For instance, Citizens Assisting and Sheltering the Abused (CASA) might call the team when a woman is kicked out of her home with her baby and needs a place to stay.

And the police could call if a family traveling through the area runs into mechanical problems.

In either case, the team would put the people in a motel for the short term and refer them to the appropriate agency that can help them resolve their problem, Marshall said.

"I think all volunteers would say, 'What we give back is more valuable than what we put in,'" he said. "To volunteer, you don't need money, you need time."

Marshall was asked to go back to work for Nortel's government solutions arm in 2005. He works mostly at home, managing Department of Defense projects. The job allows him the flexibility to help with various community organizations.

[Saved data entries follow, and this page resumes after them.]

set_option maxHeartbeats 1600000 in  -- large VERBATIM set texts (five strata × two models); generous headroom, whole file ≈ 11 s on the farm
/-- **THE PER-LITERAL TRANSPORT PACKAGE** (see the module docstring): frame, `u`-normalised `J₀`-literal, class constants with their common residual constant, and the
five-strata count identity «head model = `J₀`-model» for the literal `b`. [cite: Rogawski1990, §4.9 Prop. 4.9.1 (a) p. 55, Lemma 4.9.3] [cite: Kottwitz1986, §3]
[cite: BruhatTits1972, §10] -/
theorem exists_transport_typeOne_literal
    (hσ : ∀ x, σ (σ x) = x) (hvσ : ∀ a, Valued.v (σ a) = Valued.v a) (hϖ : Valued.v ϖ = WithZero.exp (-1 : ℤ))
    (hres : ∀ x : K, Valued.v x ≤ 1 → Valued.v (σ x - x) < 1) (h2 : Valued.v (2 : K) = 1)
    (hnorm : ∀ u : K, σ u = u → Valued.v (u - 1) < 1 → ∃ z : K, z * σ z = u ∧ Valued.v (z - 1) ≤ Valued.v (u - 1)) [Fintype 𝓀[K]]
    (u₀ u₁ u₂ ε c₀ : 𝒪[K]) (hu₀ : Valued.v (u₀ : K) = 1) (hu₁ : Valued.v (u₁ : K) = 1) (hu₂ : Valued.v (u₂ : K) = 1) (hεv : Valued.v (ε : K) = 1) (hc₀ : Valued.v (c₀ : K) = 1)
    (hσu₀ : σ u₀ = u₀) (hσu₁ : σ u₁ = u₁) (hσu₂ : σ u₂ = u₂) (hσε : σ ε = ε)
    (α u γ : K) (hα : α * σ α = 1) (hu : u * σ u = 1) (hγ : γ * σ γ = 1)
    (hα2 : Valued.v (α - 1) ≤ Valued.v ϖ ^ 2) (hu2 : Valued.v (u - 1) ≤ Valued.v ϖ ^ 2) (hγ2 : Valued.v (γ - 1) ≤ Valued.v ϖ ^ 2)
    (T : GL (Fin 3) K) (hT : (T : Matrix (Fin 3) (Fin 3) K) = Matrix.diagonal ![α, u, γ]) (b : Fin 2 × Fin 2) :
    ∃ (A : GL (Fin 3) K) (γ' : unitaryGroupOfForm σ ((StdForm.antidiagonal 3).over K)) (c₁ : K) (cP cM : 𝒪[K]),
      IsIntMatrix (A : Matrix (Fin 3) (Fin 3) K) ∧ IsIntMatrix ((A⁻¹ : GL (Fin 3) K) : Matrix (Fin 3) (Fin 3) K) ∧
      Matrix.diagonal (![((ε : K)) ^ (b.1 : ℕ) * (u₀ : K), (ε : K) ^ (b.2 : ℕ) * (u₁ : K), (ε : K) ^ ((b.1 : ℕ) + (b.2 : ℕ)) * (u₂ : K)] : Fin 3 → K) = (-(Matrix.diagonal (![((ε : K)) ^ (b.1 : ℕ) * (u₀ : K), (ε : K) ^ (b.2 : ℕ) * (u₁ : K), (ε : K) ^ ((b.1 : ℕ) + (b.2 : ℕ)) * (u₂ : K)] : Fin 3 → K)).det) • formCongr σ A ((StdForm.antidiagonal 3).over K) ∧
      γ' ∈ unitaryInt σ ((StdForm.antidiagonal 3).over K) ∧
      ((γ' : GL (Fin 3) K) : Matrix (Fin 3) (Fin 3) K) = (A : Matrix (Fin 3) (Fin 3) K) * Matrix.diagonal ![α / u, 1, γ / u] * ((A⁻¹ : GL (Fin 3) K) : Matrix (Fin 3) (Fin 3) K) ∧
      (![α / u, 1, γ / u] : Fin 3 → K) 1 = 1 ∧ (∀ i, Valued.v ((![α / u, 1, γ / u] : Fin 3 → K) i) = 1) ∧
      (∀ i, (![α / u, 1, γ / u] : Fin 3 → K) i * σ ((![α / u, 1, γ / u] : Fin 3 → K) i) = 1) ∧
      Valued.v c₁ = 1 ∧ (cP : K) = -c₁ ∧ (cM : K) = -(c₁ * (ε : K)) ∧
      (IsLocalRing.residue 𝒪[K] cP)⁻¹ * (IsLocalRing.residue 𝒪[K] (-∏ i, (![ε ^ (b.1 : ℕ) * u₀, ε ^ (b.2 : ℕ) * u₁, ε ^ ((b.1 : ℕ) + (b.2 : ℕ)) * u₂] : Fin 3 → 𝒪[K]) i))⁻¹ = -(IsLocalRing.residue 𝒪[K] c₀)⁻¹ ∧
      (IsLocalRing.residue 𝒪[K] cM)⁻¹ * (IsLocalRing.residue 𝒪[K] (-∏ i, (![ε ^ (b.1 : ℕ) * u₀, ε ^ (b.2 : ℕ) * u₁, ε ^ ((b.1 : ℕ) + (b.2 : ℕ)) * u₂] : Fin 3 → 𝒪[K]) i))⁻¹ = (IsLocalRing.residue 𝒪[K] ε)⁻¹ * (-(IsLocalRing.residue 𝒪[K] c₀)⁻¹) ∧
      ∀ j : Fin 5, ({M : Submodule (Valued.integer K) (Fin 3 → K) |
              IsSelfDualLattice σ ϖ (Matrix.diagonal ![((ε : K)) ^ (b.1 : ℕ) * (u₀ : K), (ε : K) ^ (b.2 : ℕ) * (u₁ : K), (ε : K) ^ ((b.1 : ℕ) + (b.2 : ℕ)) * (u₂ : K)]) M ∧ mapGL T M = M ∧
                (![-- bd : `¬ (T − 1)M ⊆ ϖM`
                    ¬ M.map ((Matrix.toLin' ((T : Matrix (Fin 3) (Fin 3) K) - 1)).restrictScalars (Valued.integer K)) ≤ scaleLattice ϖ M,
                  -- reg : depth 1, rank 2
                    M.map ((Matrix.toLin' ((T : Matrix (Fin 3) (Fin 3) K) - 1)).restrictScalars (Valued.integer K)) ≤ scaleLattice ϖ M ∧
                      ¬ M.map ((Matrix.toLin' ((T : Matrix (Fin 3) (Fin 3) K) - 1)).restrictScalars (Valued.integer K)) ≤ scaleLattice (ϖ ^ 2) M ∧
                      ¬ M.map ((Matrix.toLin' (((T : Matrix (Fin 3) (Fin 3) K) - 1) ^ 2)).restrictScalars (Valued.integer K)) ≤ scaleLattice (ϖ ^ 3) M,
                  -- 1s : depth 1, rank 1, class `c₀`
                    M.map ((Matrix.toLin' ((T : Matrix (Fin 3) (Fin 3) K) - 1)).restrictScalars (Valued.integer K)) ≤ scaleLattice ϖ M ∧
                      ¬ M.map ((Matrix.toLin' ((T : Matrix (Fin 3) (Fin 3) K) - 1)).restrictScalars (Valued.integer K)) ≤ scaleLattice (ϖ ^ 2) M ∧
                      M.map ((Matrix.toLin' (((T : Matrix (Fin 3) (Fin 3) K) - 1) ^ 2)).restrictScalars (Valued.integer K)) ≤ scaleLattice (ϖ ^ 3) M ∧
                      ∃ y ∈ M, ∃ a : K, Valued.v a = 1 ∧
                        Valued.v (ϖ⁻¹ * pairing σ (Matrix.diagonal ![((ε : K)) ^ (b.1 : ℕ) * (u₀ : K), (ε : K) ^ (b.2 : ℕ) * (u₁ : K), (ε : K) ^ ((b.1 : ℕ) + (b.2 : ℕ)) * (u₂ : K)]) y
                          (((T : Matrix (Fin 3) (Fin 3) K) - 1) *ᵥ y) - (c₀ : K) * a ^ 2) < 1,
                  -- 1n : depth 1, rank 1, class `c₀·ε`
                    M.map ((Matrix.toLin' ((T : Matrix (Fin 3) (Fin 3) K) - 1)).restrictScalars (Valued.integer K)) ≤ scaleLattice ϖ M ∧
                      ¬ M.map ((Matrix.toLin' ((T : Matrix (Fin 3) (Fin 3) K) - 1)).restrictScalars (Valued.integer K)) ≤ scaleLattice (ϖ ^ 2) M ∧
                      M.map ((Matrix.toLin' (((T : Matrix (Fin 3) (Fin 3) K) - 1) ^ 2)).restrictScalars (Valued.integer K)) ≤ scaleLattice (ϖ ^ 3) M ∧
                      ∃ y ∈ M, ∃ a : K, Valued.v a = 1 ∧
                        Valued.v (ϖ⁻¹ * pairing σ (Matrix.diagonal ![((ε : K)) ^ (b.1 : ℕ) * (u₀ : K), (ε : K) ^ (b.2 : ℕ) * (u₁ : K), (ε : K) ^ ((b.1 : ℕ) + (b.2 : ℕ)) * (u₂ : K)]) y
                          (((T : Matrix (Fin 3) (Fin 3) K) - 1) *ᵥ y) - (c₀ : K) * (ε : K) * a ^ 2) < 1,
                  -- 0 : depth ≥ 2
                    M.map ((Matrix.toLin' ((T : Matrix (Fin 3) (Fin 3) K) - 1)).restrictScalars (Valued.integer K)) ≤ scaleLattice (ϖ ^ 2) M] : Fin 5 → Prop) j}).ncard = ({M : Submodule 𝒪[K] (Fin 3 → K) | IsSelfDualLattice σ ϖ ((StdForm.antidiagonal 3).over K) M ∧ mapGL (γ' : GL (Fin 3) K) M = M ∧
        (![¬ M.map ((Matrix.toLin' (((γ' : GL (Fin 3) K) : Matrix (Fin 3) (Fin 3) K) - 1)).restrictScalars 𝒪[K]) ≤ scaleLattice ϖ M,
                  M.map ((Matrix.toLin' (((γ' : GL (Fin 3) K) : Matrix (Fin 3) (Fin 3) K) - 1)).restrictScalars 𝒪[K]) ≤ scaleLattice ϖ M ∧
                    ¬ M.map ((Matrix.toLin' (((γ' : GL (Fin 3) K) : Matrix (Fin 3) (Fin 3) K) - 1)).restrictScalars 𝒪[K]) ≤ scaleLattice (ϖ ^ 2) M ∧
                    ¬ M.map ((Matrix.toLin' ((((γ' : GL (Fin 3) K) : Matrix (Fin 3) (Fin 3) K) - 1) ^ 2)).restrictScalars 𝒪[K]) ≤ scaleLattice (ϖ ^ 3) M,
                  M.map ((Matrix.toLin' (((γ' : GL (Fin 3) K) : Matrix (Fin 3) (Fin 3) K) - 1)).restrictScalars 𝒪[K]) ≤ scaleLattice ϖ M ∧
                    ¬ M.map ((Matrix.toLin' (((γ' : GL (Fin 3) K) : Matrix (Fin 3) (Fin 3) K) - 1)).restrictScalars 𝒪[K]) ≤ scaleLattice (ϖ ^ 2) M ∧
                    M.map ((Matrix.toLin' ((((γ' : GL (Fin 3) K) : Matrix (Fin 3) (Fin 3) K) - 1) ^ 2)).restrictScalars 𝒪[K]) ≤ scaleLattice (ϖ ^ 3) M ∧
                    ∃ y ∈ M, ∃ a : K, Valued.v a = 1 ∧
                      Valued.v (ϖ⁻¹ * pairing σ (((StdForm.antidiagonal 3).over K)) y
                        ((((γ' : GL (Fin 3) K) : Matrix (Fin 3) (Fin 3) K) - 1) *ᵥ y) - c₁ * a ^ 2) < 1,
                  M.map ((Matrix.toLin' (((γ' : GL (Fin 3) K) : Matrix (Fin 3) (Fin 3) K) - 1)).restrictScalars 𝒪[K]) ≤ scaleLattice ϖ M ∧
                    ¬ M.map ((Matrix.toLin' (((γ' : GL (Fin 3) K) : Matrix (Fin 3) (Fin 3) K) - 1)).restrictScalars 𝒪[K]) ≤ scaleLattice (ϖ ^ 2) M ∧
                    M.map ((Matrix.toLin' ((((γ' : GL (Fin 3) K) : Matrix (Fin 3) (Fin 3) K) - 1) ^ 2)).restrictScalars 𝒪[K]) ≤ scaleLattice (ϖ ^ 3) M ∧
                    ∃ y ∈ M, ∃ a : K, Valued.v a = 1 ∧
                      Valued.v (ϖ⁻¹ * pairing σ (((StdForm.antidiagonal 3).over K)) y
                        ((((γ' : GL (Fin 3) K) : Matrix (Fin 3) (Fin 3) K) - 1) *ᵥ y) - c₁ * (ε : K) * a ^ 2) < 1,
                  M.map ((Matrix.toLin' (((γ' : GL (Fin 3) K) : Matrix (Fin 3) (Fin 3) K) - 1)).restrictScalars 𝒪[K]) ≤ scaleLattice (ϖ ^ 2) M] : Fin 5 → Prop) j}).ncard := by
  classical
  have hres0 : ∀ x : 𝒪[K], Valued.v (x : K) = 1 → IsLocalRing.residue 𝒪[K] x ≠ 0 := fun x hx h => by
    rw [residue_eq_zero_iff_v_lt_one, hx] at h
    exact lt_irrefl _ h
  have huv : Valued.v u = 1 := v_eq_one_of_mul_map_eq_one hvσ hu
  have hαv : Valued.v α = 1 := v_eq_one_of_mul_map_eq_one hvσ hα
  have hγv : Valued.v γ = 1 := v_eq_one_of_mul_map_eq_one hvσ hγ
  obtain ⟨hd, hdσ, Ab, hAb, hAb', hdA⟩ := exists_frame_literalDiag u₀ u₁ u₂ ε b hσ hvσ hres h2 hnorm hu₀ hu₁ hu₂ hεv hσu₀ hσu₁ hσu₂ hσε
  obtain ⟨hs1, hsv, hsσ, γ', hγ'0, hγ'A⟩ := exists_mem_unitaryInt_coe_eq_conj_diagonal_div hvσ hd hAb hAb' hdA hα hu hγ
  -- the `𝒪`-version of `d_b`
  let d₀ : Fin 3 → 𝒪[K] := ![ε ^ (b.1 : ℕ) * u₀, ε ^ (b.2 : ℕ) * u₁, ε ^ ((b.1 : ℕ) + (b.2 : ℕ)) * u₂]
  have hd₀0 : d₀ 0 = ε ^ (b.1 : ℕ) * u₀ := rfl
  have hd₀1 : d₀ 1 = ε ^ (b.2 : ℕ) * u₁ := rfl
  have hd₀2 : d₀ 2 = ε ^ ((b.1 : ℕ) + (b.2 : ℕ)) * u₂ := rfl
  have hd₀ : ∀ i, (d₀ i : K) = (![((ε : K)) ^ (b.1 : ℕ) * (u₀ : K), (ε : K) ^ (b.2 : ℕ) * (u₁ : K), (ε : K) ^ ((b.1 : ℕ) + (b.2 : ℕ)) * (u₂ : K)] : Fin 3 → K) i := by
    intro i
    fin_cases i
    · show ((d₀ 0 : 𝒪[K]) : K) = (ε : K) ^ (b.1 : ℕ) * (u₀ : K)
      rw [hd₀0]; push_cast; rfl
    · show ((d₀ 1 : 𝒪[K]) : K) = (ε : K) ^ (b.2 : ℕ) * (u₁ : K)
      rw [hd₀1]; push_cast; rfl
    · show ((d₀ 2 : 𝒪[K]) : K) = (ε : K) ^ ((b.1 : ℕ) + (b.2 : ℕ)) * (u₂ : K)
      rw [hd₀2]; push_cast; rfl
  have hprod : (((-∏ i, d₀ i : 𝒪[K])) : K) = -(Matrix.diagonal (![((ε : K)) ^ (b.1 : ℕ) * (u₀ : K), (ε : K) ^ (b.2 : ℕ) * (u₁ : K), (ε : K) ^ ((b.1 : ℕ) + (b.2 : ℕ)) * (u₂ : K)] : Fin 3 → K)).det := by
    rw [Matrix.det_diagonal]
    push_cast
    exact congrArg Neg.neg (Finset.prod_congr rfl fun i _ => hd₀ i)
  -- `T″ = A⁻¹γ′A` and its conjugate
  have hT'' : ((Ab⁻¹ * (γ' : GL (Fin 3) K) * Ab : GL (Fin 3) K) : Matrix (Fin 3) (Fin 3) K) = Matrix.diagonal ![α / u, 1, γ / u] := by
    rw [Units.val_mul, Units.val_mul, hγ'A]
    simp only [Matrix.mul_assoc, Units.inv_mul, Matrix.mul_one]
    rw [← Matrix.mul_assoc, Units.inv_mul, Matrix.one_mul]
  have hconj : Ab * (Ab⁻¹ * (γ' : GL (Fin 3) K) * Ab) * Ab⁻¹ = (γ' : GL (Fin 3) K) := by group
  -- the transport constant
  have hDv : Valued.v (((-∏ i, d₀ i : 𝒪[K])) : K) = 1 := by
    push_cast
    rw [Valuation.map_neg, map_prod]
    exact Finset.prod_eq_one fun i _ => by rw [hd₀ i]; exact hd i
  have hD0 : (((-∏ i, d₀ i : 𝒪[K])) : K) ≠ 0 := fun h => by rw [h, map_zero] at hDv; exact zero_ne_one hDv
  set c₁ : K := ((((-∏ i, d₀ i : 𝒪[K])) : K))⁻¹ * (c₀ : K) with hc₁def
  have hc : (c₀ : K) = -(Matrix.diagonal (![((ε : K)) ^ (b.1 : ℕ) * (u₀ : K), (ε : K) ^ (b.2 : ℕ) * (u₁ : K), (ε : K) ^ ((b.1 : ℕ) + (b.2 : ℕ)) * (u₂ : K)] : Fin 3 → K)).det * c₁ := by
    rw [← hprod, hc₁def, mul_inv_cancel_left₀ hD0]
  have hc₁v : Valued.v c₁ = 1 := by rw [hc₁def, map_mul, map_inv₀, hDv, inv_one, one_mul, hc₀]
  have hcP : Valued.v (-c₁) = 1 := by rw [Valuation.map_neg, hc₁v]
  have hcM : Valued.v (-(c₁ * (ε : K))) = 1 := by rw [Valuation.map_neg, map_mul, hc₁v, hεv, one_mul]
  let cP : 𝒪[K] := ⟨-c₁, (Valuation.mem_integer_iff _ _).2 hcP.le⟩
  let cM : 𝒪[K] := ⟨-(c₁ * (ε : K)), (Valuation.mem_integer_iff _ _).2 hcM.le⟩
  have hcPD : cP * (-∏ i, d₀ i) = -c₀ := by
    apply Subtype.ext
    push_cast
    show -c₁ * (((-∏ i, d₀ i : 𝒪[K])) : K) = -(c₀ : K)
    rw [hc₁def]; field_simp
  have hcMD : cM * (-∏ i, d₀ i) = -(c₀ * ε) := by
    apply Subtype.ext
    push_cast
    show -(c₁ * (ε : K)) * (((-∏ i, d₀ i : 𝒪[K])) : K) = -((c₀ : K) * (ε : K))
    rw [hc₁def]; field_simp
  have hc₀' := hres0 c₀ hc₀
  have hε' := hres0 ε hεv
  have hconstP : (IsLocalRing.residue 𝒪[K] cP)⁻¹ * (IsLocalRing.residue 𝒪[K] (-∏ i, d₀ i))⁻¹ = -(IsLocalRing.residue 𝒪[K] c₀)⁻¹ := by
    rw [← mul_inv, ← map_mul, hcPD, map_neg, neg_inv]
  have hconstM : (IsLocalRing.residue 𝒪[K] cM)⁻¹ * (IsLocalRing.residue 𝒪[K] (-∏ i, d₀ i))⁻¹ = (IsLocalRing.residue 𝒪[K] ε)⁻¹ * (-(IsLocalRing.residue 𝒪[K] c₀)⁻¹) := by
    rw [← mul_inv, ← map_mul, hcMD, map_neg, map_mul]
    field_simp
  refine ⟨Ab, γ', c₁, cP, cM, hAb, hAb', hdA, hγ'0, hγ'A, hs1, hsv, hsσ, hc₁v, rfl, rfl, hconstP, hconstM, fun j => ?_⟩
  have htr := ncard_strata_diagonal_eq_ncard_strata_antidiagonal_of_central hvσ hϖ _ hd hdσ Ab hdA α u γ hαv huv hγv hα2 hu2 hγ2 T
    (Ab⁻¹ * (γ' : GL (Fin 3) K) * Ab) hT hT'' (c₀ : K) c₁ (ε : K) hc₀ hc j
  rw [hconj] at htr
  exact htr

Marshall leads Sunrise Rotary's effort to help the United Way of Washington County on its annual Day of Caring every fall. That day, hundreds of people volunteer their time to help various people and nonprofit organizations in need.

Last year, Rotary members painted the outdoor skating rink and cement structures along the grandstands at Fairgrounds Park.

Marshall also was a school mentor for Big Brothers Big Sisters of Washington County for two years before he went back to work.

He umpired for area Little Leagues, but stopped four years ago because it was too tough on his knees.

Marshall said he probably learned to help others through church teachings when growing up, or seeing others help people.

"I just feel that there's always someone out there worse off than you," he said.

Q&A with Jim Marshall

Resides: East of Hagerstown

Occupation: Project manager for Nortel Government Solutions

Q: What is your proudest moment?

A: "When all my five children graduated from college. ... That to me is significant to have all five children go to college and graduate."

Q: Whom do you most admire, and why?

A: Aunt Shirley. "She always and to this day is looking for ways to help others, not just in her family, great-grandchildren, but others in the community, helping out in senior homes, making dozens of cookies for the high school where her son is a teacher."

Q: What is the best piece of advice you have received, and who gave it to you?

A: "It's not the amount of money you have, the amount of toys you have. Friends and family are the most important assets in life. I've probably learned that from a number of people who have mentored me in life."

Q: What is the next goal you would like to achieve?

A: "To be of sound mind and health, to be able to provide help to those that need it in the community. To continue to serve the community as best I can."